* Work item
From the data below, set down exactly the lines between the one holding "instead of the" and the one holding "exists if the", inclusive, and no others.

* Data supplied
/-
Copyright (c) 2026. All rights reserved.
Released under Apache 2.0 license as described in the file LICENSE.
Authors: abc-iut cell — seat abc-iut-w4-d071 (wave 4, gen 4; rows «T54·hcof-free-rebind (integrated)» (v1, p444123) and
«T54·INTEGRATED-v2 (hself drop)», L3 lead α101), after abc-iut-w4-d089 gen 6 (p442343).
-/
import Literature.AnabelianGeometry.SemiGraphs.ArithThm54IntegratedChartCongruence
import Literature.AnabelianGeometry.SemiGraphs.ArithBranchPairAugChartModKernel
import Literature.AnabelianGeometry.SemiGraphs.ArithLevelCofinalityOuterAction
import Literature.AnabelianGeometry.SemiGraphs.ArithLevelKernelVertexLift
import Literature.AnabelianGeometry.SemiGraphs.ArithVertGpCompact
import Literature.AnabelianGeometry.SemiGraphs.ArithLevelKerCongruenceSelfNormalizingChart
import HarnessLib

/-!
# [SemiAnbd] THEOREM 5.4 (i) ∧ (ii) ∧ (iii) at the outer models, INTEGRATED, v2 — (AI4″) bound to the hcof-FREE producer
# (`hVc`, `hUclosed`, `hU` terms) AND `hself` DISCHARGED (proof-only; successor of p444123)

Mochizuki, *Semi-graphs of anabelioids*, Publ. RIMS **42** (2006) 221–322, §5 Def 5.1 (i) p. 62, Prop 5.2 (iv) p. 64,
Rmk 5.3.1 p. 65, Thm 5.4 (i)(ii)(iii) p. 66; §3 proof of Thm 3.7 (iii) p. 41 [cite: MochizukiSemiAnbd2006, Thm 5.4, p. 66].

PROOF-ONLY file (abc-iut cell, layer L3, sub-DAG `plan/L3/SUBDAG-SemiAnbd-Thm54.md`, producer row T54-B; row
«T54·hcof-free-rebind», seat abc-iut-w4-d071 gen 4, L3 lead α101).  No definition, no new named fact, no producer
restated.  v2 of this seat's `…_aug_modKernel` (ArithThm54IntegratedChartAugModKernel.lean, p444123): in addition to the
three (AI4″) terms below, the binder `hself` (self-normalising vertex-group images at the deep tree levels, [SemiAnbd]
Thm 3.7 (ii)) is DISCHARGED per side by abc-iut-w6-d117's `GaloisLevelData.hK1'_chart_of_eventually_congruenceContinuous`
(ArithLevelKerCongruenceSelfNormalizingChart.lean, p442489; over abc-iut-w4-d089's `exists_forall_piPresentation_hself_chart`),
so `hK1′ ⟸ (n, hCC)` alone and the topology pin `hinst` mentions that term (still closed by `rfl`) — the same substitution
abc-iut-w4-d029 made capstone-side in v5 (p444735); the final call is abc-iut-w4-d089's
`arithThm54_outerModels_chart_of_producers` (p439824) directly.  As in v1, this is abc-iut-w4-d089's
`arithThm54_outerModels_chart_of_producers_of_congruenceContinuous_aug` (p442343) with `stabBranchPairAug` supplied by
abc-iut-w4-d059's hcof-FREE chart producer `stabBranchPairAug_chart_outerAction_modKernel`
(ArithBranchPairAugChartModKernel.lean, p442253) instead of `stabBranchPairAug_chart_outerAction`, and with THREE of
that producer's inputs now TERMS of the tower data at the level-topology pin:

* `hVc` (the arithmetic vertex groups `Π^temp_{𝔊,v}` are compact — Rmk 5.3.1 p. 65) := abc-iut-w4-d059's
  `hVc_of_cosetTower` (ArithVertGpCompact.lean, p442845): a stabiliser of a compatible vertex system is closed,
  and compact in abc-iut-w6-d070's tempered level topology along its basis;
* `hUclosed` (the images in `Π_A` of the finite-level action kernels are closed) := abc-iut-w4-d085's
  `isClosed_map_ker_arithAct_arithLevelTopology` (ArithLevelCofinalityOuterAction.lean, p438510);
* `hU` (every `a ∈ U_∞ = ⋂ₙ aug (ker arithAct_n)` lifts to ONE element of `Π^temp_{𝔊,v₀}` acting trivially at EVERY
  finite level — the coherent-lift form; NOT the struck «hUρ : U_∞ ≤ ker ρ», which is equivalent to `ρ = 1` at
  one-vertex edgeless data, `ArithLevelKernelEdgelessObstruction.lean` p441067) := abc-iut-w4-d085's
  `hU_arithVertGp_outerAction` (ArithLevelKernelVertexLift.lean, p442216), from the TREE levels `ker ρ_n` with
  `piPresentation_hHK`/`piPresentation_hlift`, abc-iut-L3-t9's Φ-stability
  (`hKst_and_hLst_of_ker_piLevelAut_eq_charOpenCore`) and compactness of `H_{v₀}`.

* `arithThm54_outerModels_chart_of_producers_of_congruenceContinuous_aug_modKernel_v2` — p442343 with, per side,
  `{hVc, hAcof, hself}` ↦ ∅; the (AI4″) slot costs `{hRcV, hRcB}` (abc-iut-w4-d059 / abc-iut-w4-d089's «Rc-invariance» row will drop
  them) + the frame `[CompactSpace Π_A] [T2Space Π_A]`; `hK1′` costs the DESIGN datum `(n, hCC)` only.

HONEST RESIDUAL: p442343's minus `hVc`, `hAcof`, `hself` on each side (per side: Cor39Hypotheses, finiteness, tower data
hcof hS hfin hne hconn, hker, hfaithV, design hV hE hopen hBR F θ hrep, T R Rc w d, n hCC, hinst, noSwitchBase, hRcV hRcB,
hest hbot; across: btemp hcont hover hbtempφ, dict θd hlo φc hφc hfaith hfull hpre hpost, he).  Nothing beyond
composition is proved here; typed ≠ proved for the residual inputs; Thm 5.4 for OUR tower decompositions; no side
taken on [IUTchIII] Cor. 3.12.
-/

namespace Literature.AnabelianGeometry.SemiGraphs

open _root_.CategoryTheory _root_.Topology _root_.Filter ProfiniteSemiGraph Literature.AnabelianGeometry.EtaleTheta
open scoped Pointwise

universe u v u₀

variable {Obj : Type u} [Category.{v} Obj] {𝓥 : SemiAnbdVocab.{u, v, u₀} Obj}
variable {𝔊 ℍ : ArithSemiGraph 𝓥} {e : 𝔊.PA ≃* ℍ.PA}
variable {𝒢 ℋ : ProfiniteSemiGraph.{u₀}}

--

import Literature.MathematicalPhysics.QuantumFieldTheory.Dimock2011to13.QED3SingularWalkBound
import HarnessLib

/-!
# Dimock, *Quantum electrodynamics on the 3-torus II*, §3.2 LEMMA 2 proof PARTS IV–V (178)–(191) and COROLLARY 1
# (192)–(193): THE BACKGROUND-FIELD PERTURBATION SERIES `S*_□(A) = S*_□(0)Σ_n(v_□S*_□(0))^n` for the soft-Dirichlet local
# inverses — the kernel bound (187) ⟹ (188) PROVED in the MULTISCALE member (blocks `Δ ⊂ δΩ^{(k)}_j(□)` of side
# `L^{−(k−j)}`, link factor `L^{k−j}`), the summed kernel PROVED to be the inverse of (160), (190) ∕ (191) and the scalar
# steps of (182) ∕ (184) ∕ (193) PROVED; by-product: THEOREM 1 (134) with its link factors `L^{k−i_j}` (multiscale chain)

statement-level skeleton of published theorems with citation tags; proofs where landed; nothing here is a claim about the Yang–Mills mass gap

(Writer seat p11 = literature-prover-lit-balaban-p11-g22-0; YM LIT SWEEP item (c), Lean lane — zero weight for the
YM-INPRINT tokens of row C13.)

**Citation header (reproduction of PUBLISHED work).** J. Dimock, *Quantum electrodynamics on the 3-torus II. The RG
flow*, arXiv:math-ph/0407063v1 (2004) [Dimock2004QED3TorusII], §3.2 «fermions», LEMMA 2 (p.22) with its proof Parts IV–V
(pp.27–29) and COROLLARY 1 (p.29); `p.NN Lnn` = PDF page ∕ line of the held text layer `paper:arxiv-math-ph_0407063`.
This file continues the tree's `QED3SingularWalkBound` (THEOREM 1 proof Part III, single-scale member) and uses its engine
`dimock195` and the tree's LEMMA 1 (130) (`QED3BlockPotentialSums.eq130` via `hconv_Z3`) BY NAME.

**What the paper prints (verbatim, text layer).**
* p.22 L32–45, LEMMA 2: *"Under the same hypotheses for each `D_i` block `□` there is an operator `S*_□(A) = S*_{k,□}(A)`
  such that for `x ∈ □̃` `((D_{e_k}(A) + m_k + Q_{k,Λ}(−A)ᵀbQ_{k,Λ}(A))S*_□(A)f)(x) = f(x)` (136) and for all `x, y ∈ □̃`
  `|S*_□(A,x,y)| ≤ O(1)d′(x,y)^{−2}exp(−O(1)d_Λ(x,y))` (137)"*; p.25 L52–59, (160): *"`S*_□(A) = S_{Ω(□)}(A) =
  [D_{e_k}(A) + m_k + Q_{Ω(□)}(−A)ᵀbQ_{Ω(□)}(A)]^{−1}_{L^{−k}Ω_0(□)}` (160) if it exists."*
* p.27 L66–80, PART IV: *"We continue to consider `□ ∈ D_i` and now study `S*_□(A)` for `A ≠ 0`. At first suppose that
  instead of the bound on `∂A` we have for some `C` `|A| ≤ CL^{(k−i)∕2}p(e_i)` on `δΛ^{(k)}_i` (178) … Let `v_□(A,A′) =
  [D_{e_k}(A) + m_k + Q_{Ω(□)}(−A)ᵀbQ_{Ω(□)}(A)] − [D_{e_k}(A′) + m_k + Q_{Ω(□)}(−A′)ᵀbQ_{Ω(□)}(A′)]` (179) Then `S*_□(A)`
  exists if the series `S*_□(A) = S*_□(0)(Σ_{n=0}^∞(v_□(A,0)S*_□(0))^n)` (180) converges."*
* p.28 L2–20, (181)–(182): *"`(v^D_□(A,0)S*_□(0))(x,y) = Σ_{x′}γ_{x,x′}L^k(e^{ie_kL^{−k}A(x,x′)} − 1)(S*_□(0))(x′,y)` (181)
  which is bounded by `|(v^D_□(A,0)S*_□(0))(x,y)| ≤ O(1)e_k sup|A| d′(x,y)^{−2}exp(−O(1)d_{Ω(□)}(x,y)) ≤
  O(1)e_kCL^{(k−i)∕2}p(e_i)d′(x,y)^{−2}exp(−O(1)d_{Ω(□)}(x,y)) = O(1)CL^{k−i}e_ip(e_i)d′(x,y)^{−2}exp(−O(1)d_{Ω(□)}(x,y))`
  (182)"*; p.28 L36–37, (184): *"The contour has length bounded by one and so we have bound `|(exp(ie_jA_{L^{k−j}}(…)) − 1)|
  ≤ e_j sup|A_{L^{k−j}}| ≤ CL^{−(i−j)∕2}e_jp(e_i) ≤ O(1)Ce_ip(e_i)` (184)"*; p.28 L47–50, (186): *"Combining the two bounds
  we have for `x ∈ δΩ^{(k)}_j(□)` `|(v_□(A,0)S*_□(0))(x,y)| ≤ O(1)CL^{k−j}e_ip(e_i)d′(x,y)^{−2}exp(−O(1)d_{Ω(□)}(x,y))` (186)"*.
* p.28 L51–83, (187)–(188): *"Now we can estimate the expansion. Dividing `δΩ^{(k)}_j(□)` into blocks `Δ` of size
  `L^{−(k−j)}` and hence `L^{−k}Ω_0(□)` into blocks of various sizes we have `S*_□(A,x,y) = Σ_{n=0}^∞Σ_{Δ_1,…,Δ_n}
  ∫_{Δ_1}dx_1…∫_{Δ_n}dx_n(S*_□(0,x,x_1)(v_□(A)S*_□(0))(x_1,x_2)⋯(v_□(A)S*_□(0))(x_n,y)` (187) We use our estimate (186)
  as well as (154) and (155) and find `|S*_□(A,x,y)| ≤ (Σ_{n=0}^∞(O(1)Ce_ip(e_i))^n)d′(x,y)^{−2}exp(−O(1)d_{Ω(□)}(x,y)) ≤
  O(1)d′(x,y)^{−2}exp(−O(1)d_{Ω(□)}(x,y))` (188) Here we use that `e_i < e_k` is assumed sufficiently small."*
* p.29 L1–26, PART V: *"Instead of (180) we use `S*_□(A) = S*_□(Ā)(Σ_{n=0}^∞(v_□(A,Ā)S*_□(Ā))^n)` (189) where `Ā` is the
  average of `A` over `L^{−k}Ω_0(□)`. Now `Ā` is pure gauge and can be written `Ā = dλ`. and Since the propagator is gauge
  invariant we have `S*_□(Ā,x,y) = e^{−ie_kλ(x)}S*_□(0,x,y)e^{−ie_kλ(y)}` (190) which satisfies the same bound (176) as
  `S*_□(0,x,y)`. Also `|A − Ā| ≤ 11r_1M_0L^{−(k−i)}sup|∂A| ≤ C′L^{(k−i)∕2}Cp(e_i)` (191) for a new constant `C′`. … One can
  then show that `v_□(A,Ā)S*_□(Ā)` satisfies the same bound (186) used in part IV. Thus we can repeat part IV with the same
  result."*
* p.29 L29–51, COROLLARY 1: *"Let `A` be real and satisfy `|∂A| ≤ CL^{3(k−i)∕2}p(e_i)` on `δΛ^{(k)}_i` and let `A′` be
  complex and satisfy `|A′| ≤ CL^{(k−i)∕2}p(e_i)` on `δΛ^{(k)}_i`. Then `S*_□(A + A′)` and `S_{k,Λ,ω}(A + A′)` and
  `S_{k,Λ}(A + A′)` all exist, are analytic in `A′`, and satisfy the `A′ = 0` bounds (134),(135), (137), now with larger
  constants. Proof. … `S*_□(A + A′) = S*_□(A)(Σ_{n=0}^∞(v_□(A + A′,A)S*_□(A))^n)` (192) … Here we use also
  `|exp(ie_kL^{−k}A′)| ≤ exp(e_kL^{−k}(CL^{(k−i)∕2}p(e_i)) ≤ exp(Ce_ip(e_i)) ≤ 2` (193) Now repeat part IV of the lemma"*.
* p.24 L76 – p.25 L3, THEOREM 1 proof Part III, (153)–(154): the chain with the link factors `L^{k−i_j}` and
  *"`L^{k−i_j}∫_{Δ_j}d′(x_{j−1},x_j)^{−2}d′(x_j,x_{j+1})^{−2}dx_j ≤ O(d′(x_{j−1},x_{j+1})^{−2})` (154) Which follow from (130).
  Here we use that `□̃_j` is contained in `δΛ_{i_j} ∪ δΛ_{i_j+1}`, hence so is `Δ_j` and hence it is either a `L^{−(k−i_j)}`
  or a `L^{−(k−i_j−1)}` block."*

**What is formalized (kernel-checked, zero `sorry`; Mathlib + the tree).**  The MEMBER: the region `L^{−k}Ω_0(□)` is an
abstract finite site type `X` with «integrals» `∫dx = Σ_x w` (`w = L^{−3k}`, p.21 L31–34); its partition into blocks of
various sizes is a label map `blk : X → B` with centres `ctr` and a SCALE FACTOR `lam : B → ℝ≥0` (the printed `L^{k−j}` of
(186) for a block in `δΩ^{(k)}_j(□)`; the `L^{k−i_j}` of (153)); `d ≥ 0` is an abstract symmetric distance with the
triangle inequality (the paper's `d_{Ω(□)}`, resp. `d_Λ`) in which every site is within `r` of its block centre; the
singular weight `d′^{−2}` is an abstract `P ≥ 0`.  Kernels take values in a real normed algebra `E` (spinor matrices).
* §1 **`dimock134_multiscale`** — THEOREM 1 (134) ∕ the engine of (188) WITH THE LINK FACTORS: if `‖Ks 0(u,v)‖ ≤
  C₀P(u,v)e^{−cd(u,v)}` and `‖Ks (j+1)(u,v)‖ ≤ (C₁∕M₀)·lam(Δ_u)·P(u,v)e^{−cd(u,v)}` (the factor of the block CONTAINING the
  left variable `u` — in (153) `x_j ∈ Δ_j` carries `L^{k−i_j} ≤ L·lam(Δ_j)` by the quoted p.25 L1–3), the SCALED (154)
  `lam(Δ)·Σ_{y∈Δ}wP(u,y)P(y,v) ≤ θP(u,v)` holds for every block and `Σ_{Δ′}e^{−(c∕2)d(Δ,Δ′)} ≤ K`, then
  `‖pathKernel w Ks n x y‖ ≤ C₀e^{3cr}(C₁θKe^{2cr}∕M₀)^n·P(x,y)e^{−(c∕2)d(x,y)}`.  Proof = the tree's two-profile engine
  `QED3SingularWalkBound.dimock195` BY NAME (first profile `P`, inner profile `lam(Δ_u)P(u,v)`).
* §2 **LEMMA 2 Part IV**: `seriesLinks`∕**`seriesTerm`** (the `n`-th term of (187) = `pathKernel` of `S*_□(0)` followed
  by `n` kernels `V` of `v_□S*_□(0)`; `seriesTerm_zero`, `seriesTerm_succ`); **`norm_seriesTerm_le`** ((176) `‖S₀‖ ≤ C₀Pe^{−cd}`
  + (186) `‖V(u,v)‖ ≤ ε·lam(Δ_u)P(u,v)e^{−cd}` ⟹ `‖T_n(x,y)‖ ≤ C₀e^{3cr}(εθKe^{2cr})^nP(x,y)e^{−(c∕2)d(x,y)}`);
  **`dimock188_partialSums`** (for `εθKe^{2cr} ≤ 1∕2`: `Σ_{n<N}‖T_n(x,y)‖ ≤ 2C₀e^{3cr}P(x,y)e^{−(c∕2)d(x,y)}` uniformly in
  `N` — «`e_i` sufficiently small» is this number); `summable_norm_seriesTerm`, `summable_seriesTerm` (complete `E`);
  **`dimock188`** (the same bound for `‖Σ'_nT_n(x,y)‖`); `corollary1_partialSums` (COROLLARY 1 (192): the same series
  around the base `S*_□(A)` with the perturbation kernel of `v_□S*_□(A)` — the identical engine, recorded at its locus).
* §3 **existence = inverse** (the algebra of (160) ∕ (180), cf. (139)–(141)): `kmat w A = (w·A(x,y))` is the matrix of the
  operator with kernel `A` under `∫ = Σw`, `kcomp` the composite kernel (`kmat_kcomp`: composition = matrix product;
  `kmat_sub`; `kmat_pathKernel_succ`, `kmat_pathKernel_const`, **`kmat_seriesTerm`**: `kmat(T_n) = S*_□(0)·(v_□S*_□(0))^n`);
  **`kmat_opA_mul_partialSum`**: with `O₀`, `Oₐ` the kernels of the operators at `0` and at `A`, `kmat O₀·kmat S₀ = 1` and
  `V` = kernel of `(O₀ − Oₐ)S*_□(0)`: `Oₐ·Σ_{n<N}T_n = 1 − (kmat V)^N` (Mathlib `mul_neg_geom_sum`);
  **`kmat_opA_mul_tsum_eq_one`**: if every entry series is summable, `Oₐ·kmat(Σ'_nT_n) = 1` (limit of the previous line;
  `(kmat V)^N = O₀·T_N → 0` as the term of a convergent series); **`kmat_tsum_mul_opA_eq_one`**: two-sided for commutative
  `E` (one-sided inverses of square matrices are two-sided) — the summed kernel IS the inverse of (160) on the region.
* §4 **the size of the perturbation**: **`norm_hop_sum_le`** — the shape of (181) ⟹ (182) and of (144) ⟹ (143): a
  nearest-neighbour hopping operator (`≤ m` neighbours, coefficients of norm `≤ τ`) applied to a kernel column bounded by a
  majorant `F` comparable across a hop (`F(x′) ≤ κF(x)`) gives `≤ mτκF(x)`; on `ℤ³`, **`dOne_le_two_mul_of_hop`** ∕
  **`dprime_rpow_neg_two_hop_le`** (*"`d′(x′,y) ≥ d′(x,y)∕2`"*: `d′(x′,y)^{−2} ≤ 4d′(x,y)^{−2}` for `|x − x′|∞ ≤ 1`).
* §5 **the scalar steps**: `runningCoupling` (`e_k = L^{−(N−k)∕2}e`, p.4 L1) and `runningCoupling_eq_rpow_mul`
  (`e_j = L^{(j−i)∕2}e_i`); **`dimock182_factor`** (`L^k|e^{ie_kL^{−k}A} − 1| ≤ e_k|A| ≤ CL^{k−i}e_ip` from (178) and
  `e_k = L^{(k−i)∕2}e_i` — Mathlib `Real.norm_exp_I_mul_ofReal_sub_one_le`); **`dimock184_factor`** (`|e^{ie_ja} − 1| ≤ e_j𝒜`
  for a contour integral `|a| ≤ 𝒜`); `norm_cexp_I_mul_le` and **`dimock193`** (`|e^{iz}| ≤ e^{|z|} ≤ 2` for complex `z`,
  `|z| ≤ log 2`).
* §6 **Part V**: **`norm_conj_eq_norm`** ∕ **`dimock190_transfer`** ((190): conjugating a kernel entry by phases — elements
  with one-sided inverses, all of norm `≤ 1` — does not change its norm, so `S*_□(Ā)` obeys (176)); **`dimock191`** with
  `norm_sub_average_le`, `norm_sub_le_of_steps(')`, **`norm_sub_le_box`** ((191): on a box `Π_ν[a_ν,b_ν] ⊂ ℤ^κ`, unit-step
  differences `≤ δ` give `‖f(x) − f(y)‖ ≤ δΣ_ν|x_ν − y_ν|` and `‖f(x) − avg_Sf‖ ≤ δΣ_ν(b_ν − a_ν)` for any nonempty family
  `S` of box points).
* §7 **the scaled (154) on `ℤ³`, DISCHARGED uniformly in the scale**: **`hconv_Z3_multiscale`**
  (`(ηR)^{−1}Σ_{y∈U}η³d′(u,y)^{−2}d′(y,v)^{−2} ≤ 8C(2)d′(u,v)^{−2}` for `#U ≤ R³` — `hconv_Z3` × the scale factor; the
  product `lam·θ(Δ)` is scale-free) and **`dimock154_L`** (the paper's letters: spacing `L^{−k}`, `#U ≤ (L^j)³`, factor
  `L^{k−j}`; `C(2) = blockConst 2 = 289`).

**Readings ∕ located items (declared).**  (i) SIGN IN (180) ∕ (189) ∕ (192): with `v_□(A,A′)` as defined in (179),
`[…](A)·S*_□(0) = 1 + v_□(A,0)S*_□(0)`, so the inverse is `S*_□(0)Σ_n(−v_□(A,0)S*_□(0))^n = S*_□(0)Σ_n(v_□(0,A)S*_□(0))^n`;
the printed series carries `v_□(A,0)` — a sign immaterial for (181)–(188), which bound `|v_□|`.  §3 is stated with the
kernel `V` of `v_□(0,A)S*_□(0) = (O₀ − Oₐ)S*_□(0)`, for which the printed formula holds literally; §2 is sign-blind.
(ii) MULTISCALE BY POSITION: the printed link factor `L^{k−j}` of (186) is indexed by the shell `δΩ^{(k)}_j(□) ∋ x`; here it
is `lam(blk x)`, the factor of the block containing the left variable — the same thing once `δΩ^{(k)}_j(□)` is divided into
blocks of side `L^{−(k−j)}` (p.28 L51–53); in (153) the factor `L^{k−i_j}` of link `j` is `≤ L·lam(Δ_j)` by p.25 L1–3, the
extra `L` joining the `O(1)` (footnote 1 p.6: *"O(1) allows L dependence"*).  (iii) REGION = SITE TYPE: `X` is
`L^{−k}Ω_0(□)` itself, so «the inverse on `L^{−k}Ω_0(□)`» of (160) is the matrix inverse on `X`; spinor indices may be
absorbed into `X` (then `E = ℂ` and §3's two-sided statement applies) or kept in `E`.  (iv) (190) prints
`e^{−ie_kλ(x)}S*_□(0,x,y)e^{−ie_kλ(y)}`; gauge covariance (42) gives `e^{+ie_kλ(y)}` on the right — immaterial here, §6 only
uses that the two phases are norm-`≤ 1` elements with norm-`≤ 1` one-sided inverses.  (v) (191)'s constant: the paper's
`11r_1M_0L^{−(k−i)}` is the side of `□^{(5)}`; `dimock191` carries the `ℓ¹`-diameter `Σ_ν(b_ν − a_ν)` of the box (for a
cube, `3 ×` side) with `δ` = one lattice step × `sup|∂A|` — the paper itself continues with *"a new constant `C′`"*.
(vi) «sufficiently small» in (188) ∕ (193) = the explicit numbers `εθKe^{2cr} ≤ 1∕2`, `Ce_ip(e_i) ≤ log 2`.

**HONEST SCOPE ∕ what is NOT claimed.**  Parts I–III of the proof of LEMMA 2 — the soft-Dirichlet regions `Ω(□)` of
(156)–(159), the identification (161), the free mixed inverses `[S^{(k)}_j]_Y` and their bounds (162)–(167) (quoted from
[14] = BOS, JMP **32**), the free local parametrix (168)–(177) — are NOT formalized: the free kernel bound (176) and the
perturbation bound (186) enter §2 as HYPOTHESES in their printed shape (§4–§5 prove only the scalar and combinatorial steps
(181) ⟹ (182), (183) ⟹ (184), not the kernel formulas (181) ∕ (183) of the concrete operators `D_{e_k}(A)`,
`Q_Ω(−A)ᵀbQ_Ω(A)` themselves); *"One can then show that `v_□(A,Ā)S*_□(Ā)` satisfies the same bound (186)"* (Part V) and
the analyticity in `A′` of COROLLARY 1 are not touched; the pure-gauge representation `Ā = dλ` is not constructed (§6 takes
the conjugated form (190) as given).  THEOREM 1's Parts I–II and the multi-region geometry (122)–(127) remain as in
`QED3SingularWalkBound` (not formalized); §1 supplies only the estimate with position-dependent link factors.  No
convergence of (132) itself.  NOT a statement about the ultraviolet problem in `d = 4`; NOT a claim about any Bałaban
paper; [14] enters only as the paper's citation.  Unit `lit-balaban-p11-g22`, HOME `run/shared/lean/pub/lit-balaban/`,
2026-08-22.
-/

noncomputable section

* Answer box
  instead of the bound on `∂A` we have for some `C` `|A| ≤ CL^{(k−i)∕2}p(e_i)` on `δΛ^{(k)}_i` (178) … Let `v_□(A,A′) =
  [D_{e_k}(A) + m_k + Q_{Ω(□)}(−A)ᵀbQ_{Ω(□)}(A)] − [D_{e_k}(A′) + m_k + Q_{Ω(□)}(−A′)ᵀbQ_{Ω(□)}(A′)]` (179) Then `S*_□(A)`
  exists if the series `S*_□(A) = S*_□(0)(Σ_{n=0}^∞(v_□(A,0)S*_□(0))^n)` (180) converges."*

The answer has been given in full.